- **How to complete this task**
From the entries below, retype only the lines from the one with "import HarnessLib" through the one with "additivity and irreducibility", exactly as written.

- **Supplied material**
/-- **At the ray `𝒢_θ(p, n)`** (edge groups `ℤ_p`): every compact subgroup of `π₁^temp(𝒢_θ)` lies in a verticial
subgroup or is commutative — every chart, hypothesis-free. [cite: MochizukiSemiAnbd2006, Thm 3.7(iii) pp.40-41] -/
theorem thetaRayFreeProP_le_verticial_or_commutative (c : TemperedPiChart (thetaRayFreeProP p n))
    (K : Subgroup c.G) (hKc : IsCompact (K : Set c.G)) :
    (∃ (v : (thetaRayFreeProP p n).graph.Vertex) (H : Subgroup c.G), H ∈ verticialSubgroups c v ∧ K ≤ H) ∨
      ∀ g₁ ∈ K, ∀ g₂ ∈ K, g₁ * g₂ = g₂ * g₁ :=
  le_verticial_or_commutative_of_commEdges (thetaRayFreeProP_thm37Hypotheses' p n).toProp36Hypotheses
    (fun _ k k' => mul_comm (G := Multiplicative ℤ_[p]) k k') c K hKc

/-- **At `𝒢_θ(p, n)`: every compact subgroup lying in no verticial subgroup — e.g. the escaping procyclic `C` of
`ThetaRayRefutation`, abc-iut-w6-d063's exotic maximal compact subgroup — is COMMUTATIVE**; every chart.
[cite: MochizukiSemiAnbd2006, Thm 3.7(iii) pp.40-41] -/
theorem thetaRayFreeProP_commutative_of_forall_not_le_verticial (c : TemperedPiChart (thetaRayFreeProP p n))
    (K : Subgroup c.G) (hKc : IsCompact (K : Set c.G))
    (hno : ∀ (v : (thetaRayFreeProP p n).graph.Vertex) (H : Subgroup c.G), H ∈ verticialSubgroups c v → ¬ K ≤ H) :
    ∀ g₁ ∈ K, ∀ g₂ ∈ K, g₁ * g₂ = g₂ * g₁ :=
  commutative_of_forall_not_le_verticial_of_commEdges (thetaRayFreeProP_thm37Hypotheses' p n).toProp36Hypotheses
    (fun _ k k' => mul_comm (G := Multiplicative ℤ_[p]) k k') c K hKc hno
---
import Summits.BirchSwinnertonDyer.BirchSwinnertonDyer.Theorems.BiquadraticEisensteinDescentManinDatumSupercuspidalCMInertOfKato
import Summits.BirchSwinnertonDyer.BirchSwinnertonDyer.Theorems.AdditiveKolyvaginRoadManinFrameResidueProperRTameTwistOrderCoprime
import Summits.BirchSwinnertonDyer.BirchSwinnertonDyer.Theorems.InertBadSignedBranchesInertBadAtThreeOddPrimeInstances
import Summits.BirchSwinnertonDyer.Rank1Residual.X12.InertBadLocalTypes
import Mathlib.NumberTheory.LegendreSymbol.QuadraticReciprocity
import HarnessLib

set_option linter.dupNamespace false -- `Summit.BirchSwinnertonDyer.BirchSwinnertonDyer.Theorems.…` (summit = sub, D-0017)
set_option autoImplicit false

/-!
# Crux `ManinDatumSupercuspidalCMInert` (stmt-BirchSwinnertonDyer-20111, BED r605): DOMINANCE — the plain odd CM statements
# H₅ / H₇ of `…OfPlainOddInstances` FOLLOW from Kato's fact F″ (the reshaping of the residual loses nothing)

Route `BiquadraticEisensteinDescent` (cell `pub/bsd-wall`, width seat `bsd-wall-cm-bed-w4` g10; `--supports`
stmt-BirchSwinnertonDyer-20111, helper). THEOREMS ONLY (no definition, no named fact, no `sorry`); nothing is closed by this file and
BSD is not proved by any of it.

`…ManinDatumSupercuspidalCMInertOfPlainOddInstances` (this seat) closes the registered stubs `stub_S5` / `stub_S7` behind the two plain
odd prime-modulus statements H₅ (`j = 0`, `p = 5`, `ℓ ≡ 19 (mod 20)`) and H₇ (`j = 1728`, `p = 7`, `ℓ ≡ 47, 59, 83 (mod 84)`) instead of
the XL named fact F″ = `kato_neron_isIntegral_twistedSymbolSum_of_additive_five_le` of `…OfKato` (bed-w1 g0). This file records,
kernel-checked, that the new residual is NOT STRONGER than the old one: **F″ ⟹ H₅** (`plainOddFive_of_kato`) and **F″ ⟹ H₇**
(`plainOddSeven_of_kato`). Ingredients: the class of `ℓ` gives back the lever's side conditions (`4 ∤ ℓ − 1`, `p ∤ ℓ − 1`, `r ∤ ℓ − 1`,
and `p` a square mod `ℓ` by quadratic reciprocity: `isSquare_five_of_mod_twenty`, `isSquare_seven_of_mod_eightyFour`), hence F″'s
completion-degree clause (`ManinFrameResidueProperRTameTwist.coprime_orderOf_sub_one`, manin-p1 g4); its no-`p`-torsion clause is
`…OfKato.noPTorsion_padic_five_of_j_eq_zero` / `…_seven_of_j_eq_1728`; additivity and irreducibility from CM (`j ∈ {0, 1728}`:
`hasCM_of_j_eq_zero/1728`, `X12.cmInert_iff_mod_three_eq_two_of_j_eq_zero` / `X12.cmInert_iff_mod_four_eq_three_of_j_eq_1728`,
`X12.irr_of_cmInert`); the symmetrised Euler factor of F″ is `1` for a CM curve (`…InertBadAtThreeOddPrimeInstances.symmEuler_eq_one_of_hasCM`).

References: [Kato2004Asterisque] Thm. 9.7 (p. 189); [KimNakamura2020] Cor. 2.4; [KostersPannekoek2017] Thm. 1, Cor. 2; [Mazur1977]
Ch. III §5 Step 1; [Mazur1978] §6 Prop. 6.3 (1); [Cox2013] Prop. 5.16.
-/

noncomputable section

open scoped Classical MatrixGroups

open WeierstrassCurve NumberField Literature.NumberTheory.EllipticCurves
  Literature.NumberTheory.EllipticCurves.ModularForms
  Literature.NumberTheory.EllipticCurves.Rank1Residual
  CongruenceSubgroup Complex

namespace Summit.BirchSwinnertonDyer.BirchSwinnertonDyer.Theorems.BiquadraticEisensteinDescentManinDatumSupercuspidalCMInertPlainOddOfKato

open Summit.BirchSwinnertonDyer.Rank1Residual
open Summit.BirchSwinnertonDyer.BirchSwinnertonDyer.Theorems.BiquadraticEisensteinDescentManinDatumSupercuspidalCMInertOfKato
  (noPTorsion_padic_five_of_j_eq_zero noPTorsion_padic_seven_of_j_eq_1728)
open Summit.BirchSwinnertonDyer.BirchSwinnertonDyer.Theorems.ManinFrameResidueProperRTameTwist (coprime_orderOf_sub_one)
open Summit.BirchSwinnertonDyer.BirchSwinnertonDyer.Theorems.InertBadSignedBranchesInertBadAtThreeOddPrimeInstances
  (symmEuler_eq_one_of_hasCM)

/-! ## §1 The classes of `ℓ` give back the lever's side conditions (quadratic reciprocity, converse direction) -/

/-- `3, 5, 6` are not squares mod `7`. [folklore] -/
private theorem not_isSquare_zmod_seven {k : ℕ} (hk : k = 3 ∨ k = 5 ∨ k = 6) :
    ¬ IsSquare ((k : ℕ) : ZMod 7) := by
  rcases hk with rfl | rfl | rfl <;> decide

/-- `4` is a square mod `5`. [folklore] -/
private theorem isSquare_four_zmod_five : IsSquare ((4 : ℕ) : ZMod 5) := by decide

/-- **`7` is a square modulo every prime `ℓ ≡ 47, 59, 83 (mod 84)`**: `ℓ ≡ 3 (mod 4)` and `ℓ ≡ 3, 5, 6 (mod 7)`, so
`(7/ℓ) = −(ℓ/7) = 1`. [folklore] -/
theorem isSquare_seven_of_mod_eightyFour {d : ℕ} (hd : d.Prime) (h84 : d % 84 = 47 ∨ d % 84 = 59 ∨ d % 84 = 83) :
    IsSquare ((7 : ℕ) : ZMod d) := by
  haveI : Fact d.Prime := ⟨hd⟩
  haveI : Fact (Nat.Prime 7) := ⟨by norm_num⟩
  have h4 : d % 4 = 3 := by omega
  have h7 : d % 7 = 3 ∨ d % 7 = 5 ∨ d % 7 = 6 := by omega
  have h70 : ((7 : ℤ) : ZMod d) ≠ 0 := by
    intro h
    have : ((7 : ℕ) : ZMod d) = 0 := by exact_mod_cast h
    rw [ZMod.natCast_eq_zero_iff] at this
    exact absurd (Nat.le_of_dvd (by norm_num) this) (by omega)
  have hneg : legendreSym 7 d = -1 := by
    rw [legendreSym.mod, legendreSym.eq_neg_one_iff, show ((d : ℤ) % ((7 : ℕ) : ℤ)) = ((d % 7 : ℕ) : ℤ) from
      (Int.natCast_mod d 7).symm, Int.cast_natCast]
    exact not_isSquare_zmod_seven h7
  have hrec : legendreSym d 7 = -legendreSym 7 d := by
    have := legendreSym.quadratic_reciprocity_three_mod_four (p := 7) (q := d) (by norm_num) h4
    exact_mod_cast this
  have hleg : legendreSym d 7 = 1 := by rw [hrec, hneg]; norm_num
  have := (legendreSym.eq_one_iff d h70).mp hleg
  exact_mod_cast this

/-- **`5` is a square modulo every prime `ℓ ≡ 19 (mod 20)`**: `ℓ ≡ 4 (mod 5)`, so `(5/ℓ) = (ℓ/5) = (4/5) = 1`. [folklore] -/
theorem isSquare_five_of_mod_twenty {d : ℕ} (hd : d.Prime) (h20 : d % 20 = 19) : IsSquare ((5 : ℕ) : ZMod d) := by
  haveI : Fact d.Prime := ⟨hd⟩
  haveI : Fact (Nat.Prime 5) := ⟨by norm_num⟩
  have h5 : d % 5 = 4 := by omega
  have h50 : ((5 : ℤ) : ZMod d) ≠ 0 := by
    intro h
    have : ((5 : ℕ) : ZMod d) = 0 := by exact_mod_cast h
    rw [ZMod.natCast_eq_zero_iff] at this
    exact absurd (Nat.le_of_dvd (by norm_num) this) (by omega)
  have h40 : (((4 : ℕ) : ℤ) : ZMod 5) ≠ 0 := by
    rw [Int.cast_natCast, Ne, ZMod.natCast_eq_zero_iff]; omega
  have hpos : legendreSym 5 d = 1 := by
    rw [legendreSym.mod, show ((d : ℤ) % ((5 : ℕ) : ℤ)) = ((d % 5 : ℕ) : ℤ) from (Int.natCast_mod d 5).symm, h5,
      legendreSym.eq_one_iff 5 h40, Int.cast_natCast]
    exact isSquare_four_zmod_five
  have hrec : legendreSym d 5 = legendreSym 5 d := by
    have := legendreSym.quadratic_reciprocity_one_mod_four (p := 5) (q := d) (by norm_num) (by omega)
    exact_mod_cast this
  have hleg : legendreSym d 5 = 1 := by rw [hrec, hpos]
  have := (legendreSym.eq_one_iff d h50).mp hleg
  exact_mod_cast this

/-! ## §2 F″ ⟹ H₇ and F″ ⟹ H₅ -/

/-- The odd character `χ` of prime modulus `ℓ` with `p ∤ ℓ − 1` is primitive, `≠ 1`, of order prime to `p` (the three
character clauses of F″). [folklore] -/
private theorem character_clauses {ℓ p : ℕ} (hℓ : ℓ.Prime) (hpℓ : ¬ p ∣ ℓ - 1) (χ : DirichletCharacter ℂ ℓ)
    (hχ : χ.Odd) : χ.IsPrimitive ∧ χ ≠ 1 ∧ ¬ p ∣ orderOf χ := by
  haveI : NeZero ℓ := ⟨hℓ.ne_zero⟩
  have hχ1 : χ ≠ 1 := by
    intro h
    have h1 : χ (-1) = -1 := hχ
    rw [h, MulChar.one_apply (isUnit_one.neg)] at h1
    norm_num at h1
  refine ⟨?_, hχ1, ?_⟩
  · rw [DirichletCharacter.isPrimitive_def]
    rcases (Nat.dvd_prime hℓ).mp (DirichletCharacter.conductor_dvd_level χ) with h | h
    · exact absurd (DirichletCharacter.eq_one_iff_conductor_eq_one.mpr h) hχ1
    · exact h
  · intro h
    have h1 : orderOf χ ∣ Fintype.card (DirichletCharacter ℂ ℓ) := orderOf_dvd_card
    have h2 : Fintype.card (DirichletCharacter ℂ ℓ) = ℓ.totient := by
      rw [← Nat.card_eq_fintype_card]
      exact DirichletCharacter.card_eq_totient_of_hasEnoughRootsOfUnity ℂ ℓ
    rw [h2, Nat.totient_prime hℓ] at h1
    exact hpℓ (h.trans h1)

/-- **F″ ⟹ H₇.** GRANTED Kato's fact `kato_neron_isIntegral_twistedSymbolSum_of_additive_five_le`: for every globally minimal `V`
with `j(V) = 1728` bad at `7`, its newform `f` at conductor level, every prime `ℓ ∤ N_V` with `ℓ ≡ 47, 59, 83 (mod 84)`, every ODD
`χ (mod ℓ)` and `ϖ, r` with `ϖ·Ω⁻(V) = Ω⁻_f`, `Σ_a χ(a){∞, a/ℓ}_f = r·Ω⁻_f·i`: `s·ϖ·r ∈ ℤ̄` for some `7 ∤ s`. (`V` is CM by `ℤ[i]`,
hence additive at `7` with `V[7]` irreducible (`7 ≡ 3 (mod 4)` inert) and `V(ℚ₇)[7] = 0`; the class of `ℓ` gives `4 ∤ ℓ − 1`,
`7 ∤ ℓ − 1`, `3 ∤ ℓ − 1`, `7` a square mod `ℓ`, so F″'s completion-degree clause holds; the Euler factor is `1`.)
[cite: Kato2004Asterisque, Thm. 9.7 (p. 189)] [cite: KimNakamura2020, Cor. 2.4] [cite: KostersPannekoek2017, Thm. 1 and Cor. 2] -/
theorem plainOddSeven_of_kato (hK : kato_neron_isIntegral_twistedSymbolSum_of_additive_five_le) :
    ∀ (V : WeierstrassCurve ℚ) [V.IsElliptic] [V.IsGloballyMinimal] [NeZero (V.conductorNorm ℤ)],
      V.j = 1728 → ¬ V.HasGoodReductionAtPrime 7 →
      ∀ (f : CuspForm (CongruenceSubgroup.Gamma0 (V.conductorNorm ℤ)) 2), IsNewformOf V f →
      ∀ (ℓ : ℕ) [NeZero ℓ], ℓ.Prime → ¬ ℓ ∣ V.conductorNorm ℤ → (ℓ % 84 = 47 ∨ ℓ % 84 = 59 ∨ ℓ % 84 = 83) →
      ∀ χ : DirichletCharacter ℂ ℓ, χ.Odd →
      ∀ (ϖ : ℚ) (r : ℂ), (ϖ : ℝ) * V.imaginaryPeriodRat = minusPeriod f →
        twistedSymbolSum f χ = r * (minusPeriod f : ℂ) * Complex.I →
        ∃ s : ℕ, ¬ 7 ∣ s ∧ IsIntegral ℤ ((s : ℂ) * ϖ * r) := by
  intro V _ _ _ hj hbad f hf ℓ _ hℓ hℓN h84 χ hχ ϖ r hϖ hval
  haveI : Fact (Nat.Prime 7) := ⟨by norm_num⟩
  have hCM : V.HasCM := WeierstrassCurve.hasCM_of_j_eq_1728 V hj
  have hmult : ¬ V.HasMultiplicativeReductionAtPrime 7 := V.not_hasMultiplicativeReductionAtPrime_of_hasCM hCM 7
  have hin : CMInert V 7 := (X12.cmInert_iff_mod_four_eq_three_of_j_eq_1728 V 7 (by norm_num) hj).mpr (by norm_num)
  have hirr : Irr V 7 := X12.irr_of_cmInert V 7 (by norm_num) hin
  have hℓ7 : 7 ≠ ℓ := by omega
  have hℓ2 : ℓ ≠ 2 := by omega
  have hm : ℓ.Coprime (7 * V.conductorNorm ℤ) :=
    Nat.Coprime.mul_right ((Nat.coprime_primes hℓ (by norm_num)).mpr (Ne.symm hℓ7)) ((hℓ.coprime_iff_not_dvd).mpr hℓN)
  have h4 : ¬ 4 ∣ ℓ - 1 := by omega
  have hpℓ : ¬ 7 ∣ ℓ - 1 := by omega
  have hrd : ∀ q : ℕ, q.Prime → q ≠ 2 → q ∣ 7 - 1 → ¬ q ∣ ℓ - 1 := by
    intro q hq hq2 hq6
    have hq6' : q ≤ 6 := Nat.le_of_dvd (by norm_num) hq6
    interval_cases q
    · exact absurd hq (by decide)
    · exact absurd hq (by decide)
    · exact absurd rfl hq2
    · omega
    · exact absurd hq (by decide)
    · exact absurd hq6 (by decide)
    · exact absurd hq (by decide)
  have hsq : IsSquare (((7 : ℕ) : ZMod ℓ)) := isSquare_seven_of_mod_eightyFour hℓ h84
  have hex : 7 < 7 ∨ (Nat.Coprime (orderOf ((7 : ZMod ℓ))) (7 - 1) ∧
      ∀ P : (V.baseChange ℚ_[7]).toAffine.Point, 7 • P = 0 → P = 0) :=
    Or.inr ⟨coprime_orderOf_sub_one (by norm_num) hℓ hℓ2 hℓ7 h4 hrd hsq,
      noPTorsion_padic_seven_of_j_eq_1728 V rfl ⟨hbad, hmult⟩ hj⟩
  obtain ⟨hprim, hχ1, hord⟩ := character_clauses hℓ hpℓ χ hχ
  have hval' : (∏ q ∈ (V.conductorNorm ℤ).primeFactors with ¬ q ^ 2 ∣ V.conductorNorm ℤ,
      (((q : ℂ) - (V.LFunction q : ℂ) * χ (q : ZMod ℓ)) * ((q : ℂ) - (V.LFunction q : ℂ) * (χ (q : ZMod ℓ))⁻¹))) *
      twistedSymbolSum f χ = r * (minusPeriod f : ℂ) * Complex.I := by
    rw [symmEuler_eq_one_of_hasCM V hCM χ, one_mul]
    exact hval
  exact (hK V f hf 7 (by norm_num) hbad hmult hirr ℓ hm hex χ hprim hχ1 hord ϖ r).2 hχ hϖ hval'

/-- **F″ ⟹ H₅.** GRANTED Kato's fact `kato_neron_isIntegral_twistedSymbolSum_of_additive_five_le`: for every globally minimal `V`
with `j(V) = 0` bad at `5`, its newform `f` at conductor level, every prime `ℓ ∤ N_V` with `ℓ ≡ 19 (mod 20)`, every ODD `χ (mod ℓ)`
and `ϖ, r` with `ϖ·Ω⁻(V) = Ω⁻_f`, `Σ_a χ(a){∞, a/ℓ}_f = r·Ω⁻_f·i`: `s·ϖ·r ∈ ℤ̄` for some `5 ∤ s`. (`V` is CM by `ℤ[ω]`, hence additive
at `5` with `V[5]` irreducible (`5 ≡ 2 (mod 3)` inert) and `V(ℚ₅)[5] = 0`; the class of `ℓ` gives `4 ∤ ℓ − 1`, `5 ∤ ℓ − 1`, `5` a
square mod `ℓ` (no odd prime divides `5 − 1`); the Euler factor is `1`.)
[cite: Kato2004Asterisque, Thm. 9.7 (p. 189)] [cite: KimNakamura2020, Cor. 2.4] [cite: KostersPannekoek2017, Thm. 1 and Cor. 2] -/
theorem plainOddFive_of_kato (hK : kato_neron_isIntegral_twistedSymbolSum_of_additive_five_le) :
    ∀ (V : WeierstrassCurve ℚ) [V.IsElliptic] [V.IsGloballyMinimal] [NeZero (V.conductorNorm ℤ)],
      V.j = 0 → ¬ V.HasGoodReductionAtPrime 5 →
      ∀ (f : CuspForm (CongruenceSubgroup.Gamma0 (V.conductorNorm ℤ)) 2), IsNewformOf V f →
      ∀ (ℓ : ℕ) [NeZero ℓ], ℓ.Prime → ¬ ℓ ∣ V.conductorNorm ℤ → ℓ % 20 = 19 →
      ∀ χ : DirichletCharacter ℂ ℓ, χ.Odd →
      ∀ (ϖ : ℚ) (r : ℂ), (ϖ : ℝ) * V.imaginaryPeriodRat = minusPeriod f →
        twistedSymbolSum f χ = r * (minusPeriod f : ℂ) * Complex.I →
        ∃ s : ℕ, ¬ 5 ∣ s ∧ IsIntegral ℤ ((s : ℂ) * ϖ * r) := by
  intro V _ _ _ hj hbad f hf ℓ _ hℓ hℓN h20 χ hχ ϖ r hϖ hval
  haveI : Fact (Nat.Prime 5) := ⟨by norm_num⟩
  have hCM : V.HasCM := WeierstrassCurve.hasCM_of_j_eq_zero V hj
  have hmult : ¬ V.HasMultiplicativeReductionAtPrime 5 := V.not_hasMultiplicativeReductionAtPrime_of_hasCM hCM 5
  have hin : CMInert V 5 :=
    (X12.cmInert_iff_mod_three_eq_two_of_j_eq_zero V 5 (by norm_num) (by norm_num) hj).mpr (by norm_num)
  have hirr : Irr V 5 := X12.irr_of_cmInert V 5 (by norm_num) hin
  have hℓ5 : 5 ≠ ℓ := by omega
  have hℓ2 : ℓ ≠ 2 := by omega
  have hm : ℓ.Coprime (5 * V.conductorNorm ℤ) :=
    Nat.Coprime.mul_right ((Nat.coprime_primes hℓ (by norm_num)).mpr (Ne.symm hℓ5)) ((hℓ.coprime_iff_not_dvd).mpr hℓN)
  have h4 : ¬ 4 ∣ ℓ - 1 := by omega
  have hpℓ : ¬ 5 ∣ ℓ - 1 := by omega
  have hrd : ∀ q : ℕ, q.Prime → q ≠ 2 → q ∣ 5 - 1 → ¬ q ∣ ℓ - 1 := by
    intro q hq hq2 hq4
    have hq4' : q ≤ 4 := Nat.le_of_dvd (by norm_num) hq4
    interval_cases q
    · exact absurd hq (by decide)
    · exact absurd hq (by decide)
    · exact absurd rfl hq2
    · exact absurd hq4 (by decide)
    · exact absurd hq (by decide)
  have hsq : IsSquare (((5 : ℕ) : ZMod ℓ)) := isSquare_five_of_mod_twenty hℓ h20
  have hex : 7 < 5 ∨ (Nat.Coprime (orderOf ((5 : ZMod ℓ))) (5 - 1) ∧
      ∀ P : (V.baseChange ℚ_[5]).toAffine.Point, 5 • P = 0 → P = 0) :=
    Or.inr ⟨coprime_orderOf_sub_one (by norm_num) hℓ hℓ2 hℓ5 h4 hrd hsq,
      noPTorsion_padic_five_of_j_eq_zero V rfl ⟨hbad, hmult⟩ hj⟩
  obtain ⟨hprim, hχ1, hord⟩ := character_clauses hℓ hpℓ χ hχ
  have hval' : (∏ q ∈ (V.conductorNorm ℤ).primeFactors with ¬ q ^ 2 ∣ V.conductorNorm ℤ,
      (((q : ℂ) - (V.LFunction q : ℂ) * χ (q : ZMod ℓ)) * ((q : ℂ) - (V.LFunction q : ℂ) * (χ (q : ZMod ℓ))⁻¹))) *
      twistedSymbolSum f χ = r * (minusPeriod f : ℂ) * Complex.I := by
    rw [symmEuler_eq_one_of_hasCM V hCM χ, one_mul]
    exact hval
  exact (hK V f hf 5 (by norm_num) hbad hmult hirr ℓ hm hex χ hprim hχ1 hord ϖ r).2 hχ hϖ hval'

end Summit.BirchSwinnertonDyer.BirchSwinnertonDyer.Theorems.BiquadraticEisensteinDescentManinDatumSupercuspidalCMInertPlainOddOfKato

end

- **Exercise response**
import HarnessLib

set_option linter.dupNamespace false -- `Summit.BirchSwinnertonDyer.BirchSwinnertonDyer.Theorems.…` (summit = sub, D-0017)
set_option autoImplicit false

/-!
# Crux `ManinDatumSupercuspidalCMInert` (stmt-BirchSwinnertonDyer-20111, BED r605): DOMINANCE — the plain odd CM statements
# H₅ / H₇ of `…OfPlainOddInstances` FOLLOW from Kato's fact F″ (the reshaping of the residual loses nothing)

Route `BiquadraticEisensteinDescent` (cell `pub/bsd-wall`, width seat `bsd-wall-cm-bed-w4` g10; `--supports`
stmt-BirchSwinnertonDyer-20111, helper). THEOREMS ONLY (no definition, no named fact, no `sorry`); nothing is closed by this file and
BSD is not proved by any of it.

`…ManinDatumSupercuspidalCMInertOfPlainOddInstances` (this seat) closes the registered stubs `stub_S5` / `stub_S7` behind the two plain
odd prime-modulus statements H₅ (`j = 0`, `p = 5`, `ℓ ≡ 19 (mod 20)`) and H₇ (`j = 1728`, `p = 7`, `ℓ ≡ 47, 59, 83 (mod 84)`) instead of
the XL named fact F″ = `kato_neron_isIntegral_twistedSymbolSum_of_additive_five_le` of `…OfKato` (bed-w1 g0). This file records,
kernel-checked, that the new residual is NOT STRONGER than the old one: **F″ ⟹ H₅** (`plainOddFive_of_kato`) and **F″ ⟹ H₇**
(`plainOddSeven_of_kato`). Ingredients: the class of `ℓ` gives back the lever's side conditions (`4 ∤ ℓ − 1`, `p ∤ ℓ − 1`, `r ∤ ℓ − 1`,
and `p` a square mod `ℓ` by quadratic reciprocity: `isSquare_five_of_mod_twenty`, `isSquare_seven_of_mod_eightyFour`), hence F″'s
completion-degree clause (`ManinFrameResidueProperRTameTwist.coprime_orderOf_sub_one`, manin-p1 g4); its no-`p`-torsion clause is
`…OfKato.noPTorsion_padic_five_of_j_eq_zero` / `…_seven_of_j_eq_1728`; additivity and irreducibility from CM (`j ∈ {0, 1728}`:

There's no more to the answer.